No to
się doczekaliśmy nareszcie! Urlop! Za godzinę będziemy już w drodze.
Przyznam, że byliśmy ogromnie podekscytowani w poprzednim tygodniu,
odliczaliśmy dni, ciągle tylko o tym rozmawialiśmy, nie mogliśmy się
doczekać. A w tym coś się zmieniło. Nie wiem dlaczego, ale przestaliśmy
tak czekać i cieszyć się perspektywą wolnych dni. Dziwne, im bliżej, tym
mniej o tym myśleliśmy
Do wczoraj. Wczoraj po południu wiedzieliśmy, że oto nadszedł ten
dzień – ostatni dzień w pracy.
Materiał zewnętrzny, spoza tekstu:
/-- **Krull's height theorem at the vertex: `height M ≤ 3`**, because `M` is a minimal prime of
the `3`-generated ideal `(x̄₀₀ + x̄₁₁, x̄₀₁, x̄₁₀)` of `S_2` (a prime containing these contains
`x̄₀₀² = x̄₀₀(x̄₀₀ + x̄₁₁) + x̄₀₁x̄₁₀`, hence every `x̄_p`). [folklore] -/
theorem height_vertex_le :
    (Ideal.map (Ideal.Quotient.mk (Ideal.span {perPoly (Fin 2) ℂ}))
      (idealOfVars (Fin 2 × Fin 2) ℂ)).height ≤ 3 := by
  set mk : MvPolynomial (Fin 2 × Fin 2) ℂ →+*
      MvPolynomial (Fin 2 × Fin 2) ℂ ⧸ Ideal.span {perPoly (Fin 2) ℂ} :=
    Ideal.Quotient.mk (Ideal.span {perPoly (Fin 2) ℂ}) with hmk
  -- the relation `x̄₀₁ x̄₁₀ = -x̄₀₀ x̄₁₁`
  have hrel : mk (X (0, 1)) * mk (X (1, 0)) = -(mk (X (0, 0)) * mk (X (1, 1))) := by
    rw [← map_mul, ← map_mul, ← map_neg, hmk, Ideal.Quotient.eq, Ideal.mem_span_singleton']
    exact ⟨1, by rw [perPoly_fin_two]; ring⟩
  -- the three generators
  set s : Set (MvPolynomial (Fin 2 × Fin 2) ℂ ⧸ Ideal.span {perPoly (Fin 2) ℂ}) :=
    {mk (X (0, 0)) + mk (X (1, 1)), mk (X (0, 1)), mk (X (1, 0))} with hs
  have hcard : s.ncard ≤ 3 :=
    (Set.ncard_insert_le _ _).trans
      (Nat.succ_le_succ ((Set.ncard_insert_le _ _).trans (by rw [Set.ncard_singleton])))
  -- a prime over the generators contains every `x̄_p`
  have hgen : ∀ q : Ideal (MvPolynomial (Fin 2 × Fin 2) ℂ ⧸ Ideal.span {perPoly (Fin 2) ℂ}),
      q.IsPrime → Ideal.span s ≤ q → ∀ p, mk (X p) ∈ q := by
    intro q hq hJ p
    have ha : mk (X (0, 0)) + mk (X (1, 1)) ∈ q := hJ (Ideal.subset_span (by simp [hs]))
    have h01 : mk (X (0, 1)) ∈ q := hJ (Ideal.subset_span (by simp [hs]))
    have h10 : mk (X (1, 0)) ∈ q := hJ (Ideal.subset_span (by simp [hs]))
    have hprod : mk (X (0, 0)) * mk (X (1, 1)) ∈ q := by
      have := q.mul_mem_right (mk (X (1, 0))) h01
      rw [hrel] at this
      exact q.neg_mem_iff.mp this
    have h00 : mk (X (0, 0)) ∈ q := by
      have hsq : mk (X (0, 0)) * mk (X (0, 0)) ∈ q := by
        have h1 : mk (X (0, 0)) * (mk (X (0, 0)) + mk (X (1, 1))) ∈ q := q.mul_mem_left _ ha
        have h2 : mk (X (0, 0)) * mk (X (0, 0)) =
            mk (X (0, 0)) * (mk (X (0, 0)) + mk (X (1, 1))) - mk (X (0, 0)) * mk (X (1, 1)) := by
          ring
        rw [h2]
        exact q.sub_mem h1 hprod
      exact (hq.mem_or_mem hsq).elim id id
    have h11 : mk (X (1, 1)) ∈ q := by
      have : mk (X (1, 1)) = (mk (X (0, 0)) + mk (X (1, 1))) - mk (X (0, 0)) := by ring
      rw [this]
      exact q.sub_mem ha h00
    obtain ⟨i, j⟩ := p
    fin_cases i <;> fin_cases j
    · exact h00
    · exact h01
    · exact h10
    · exact h11
  -- `M` is a minimal prime of `span s`
  have hmin : Ideal.map mk (idealOfVars (Fin 2 × Fin 2) ℂ) ∈ (Ideal.span s).minimalPrimes := by
    refine ⟨⟨vertex_isPrime, ?_⟩, ?_⟩
    · rw [Ideal.span_le]
      intro g hg
      simp only [hs, Set.mem_insert_iff, Set.mem_singleton_iff] at hg
      rcases hg with rfl | rfl | rfl
      · exact add_mem (Ideal.mem_map_of_mem _ (X_mem_idealOfVars_two _))
          (Ideal.mem_map_of_mem _ (X_mem_idealOfVars_two _))
      · exact Ideal.mem_map_of_mem _ (X_mem_idealOfVars_two _)
      · exact Ideal.mem_map_of_mem _ (X_mem_idealOfVars_two _)
    · rintro q ⟨hq, hJq⟩ _
      change Ideal.map mk (idealOfVars (Fin 2 × Fin 2) ℂ) ≤ q
      rw [Ideal.map_le_iff_le_comap, Ideal.span_le]
      rintro _ ⟨p, rfl⟩
      exact hgen q hq hJq p
  exact (Ideal.height_le_card_of_mem_minimalPrimes_span (Set.toFinite _) hmin).trans
    (by exact_mod_cast hcard)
Zabraliśmy się za pakowanie, które
ja kończyłam jeszcze dziś rano, a Franek koło południa, gdy wrócił z
pracy.
I oto odliczamy już nie dni, w zasadzie nie godziny nawet, tylko minuty, bo za dwadzieścia minut wychodzę z biura
Udało mi się wszystko zrobić, stany na magazynie mi się zgadzają, mogę
wypoczywać. Dopiero dziś po tych kilku dniach poczułam naprawdę duże
podekscytowanie, niemal Reisefieber, chociaż przecież na razie jedziemy
tylko do Miasteczka. Ale ja zawsze z Frankiem do Miasteczka lubię
jeździć
W domu
zabawimy dwa dni. Potem wyruszamy w góry. W zasadzie od powrotu z
zeszłorocznego urlopu wiedzieliśmy gdzie pojedziemy – jak zwykle Tatry,
Zakopane… Tyle jest jeszcze szczytów, które koniecznie musimy zdobyć,
tyle miejsc musimy jeszcze przejść. Kocham te góry, żadne inne nie budzą
we mnie takich uczuć jak Tatry Wysokie. Zwłaszcza panorama nad Czarnym
Stawem Gąsienicowym. Ale tak koło czerwca zaczęliśmy brać pod uwagę inne
opcje… W końcu jest jeszcze tyle miejsc, których nie widzieliśmy,
których nie zwiedzaliśmy razem, może warto..? Poświęciliśmy więc Tatry
tym razem. Jeszcze tam pojedziemy, ale w tym roku postawiliśmy na
Pieniny. Podobno tam jest najpiękniej właśnie wczesną jesienią…
Byłam w
Pieninach jakieś piętnaście lat temu z rodzicami na wakacjach. Mam miłe
wspomnienia, chociaż pamiętam raczej tylko epizody i atmosferę niż
konkrety. Franek zdaje się był na jakiejś kolonii w tamtych stronach.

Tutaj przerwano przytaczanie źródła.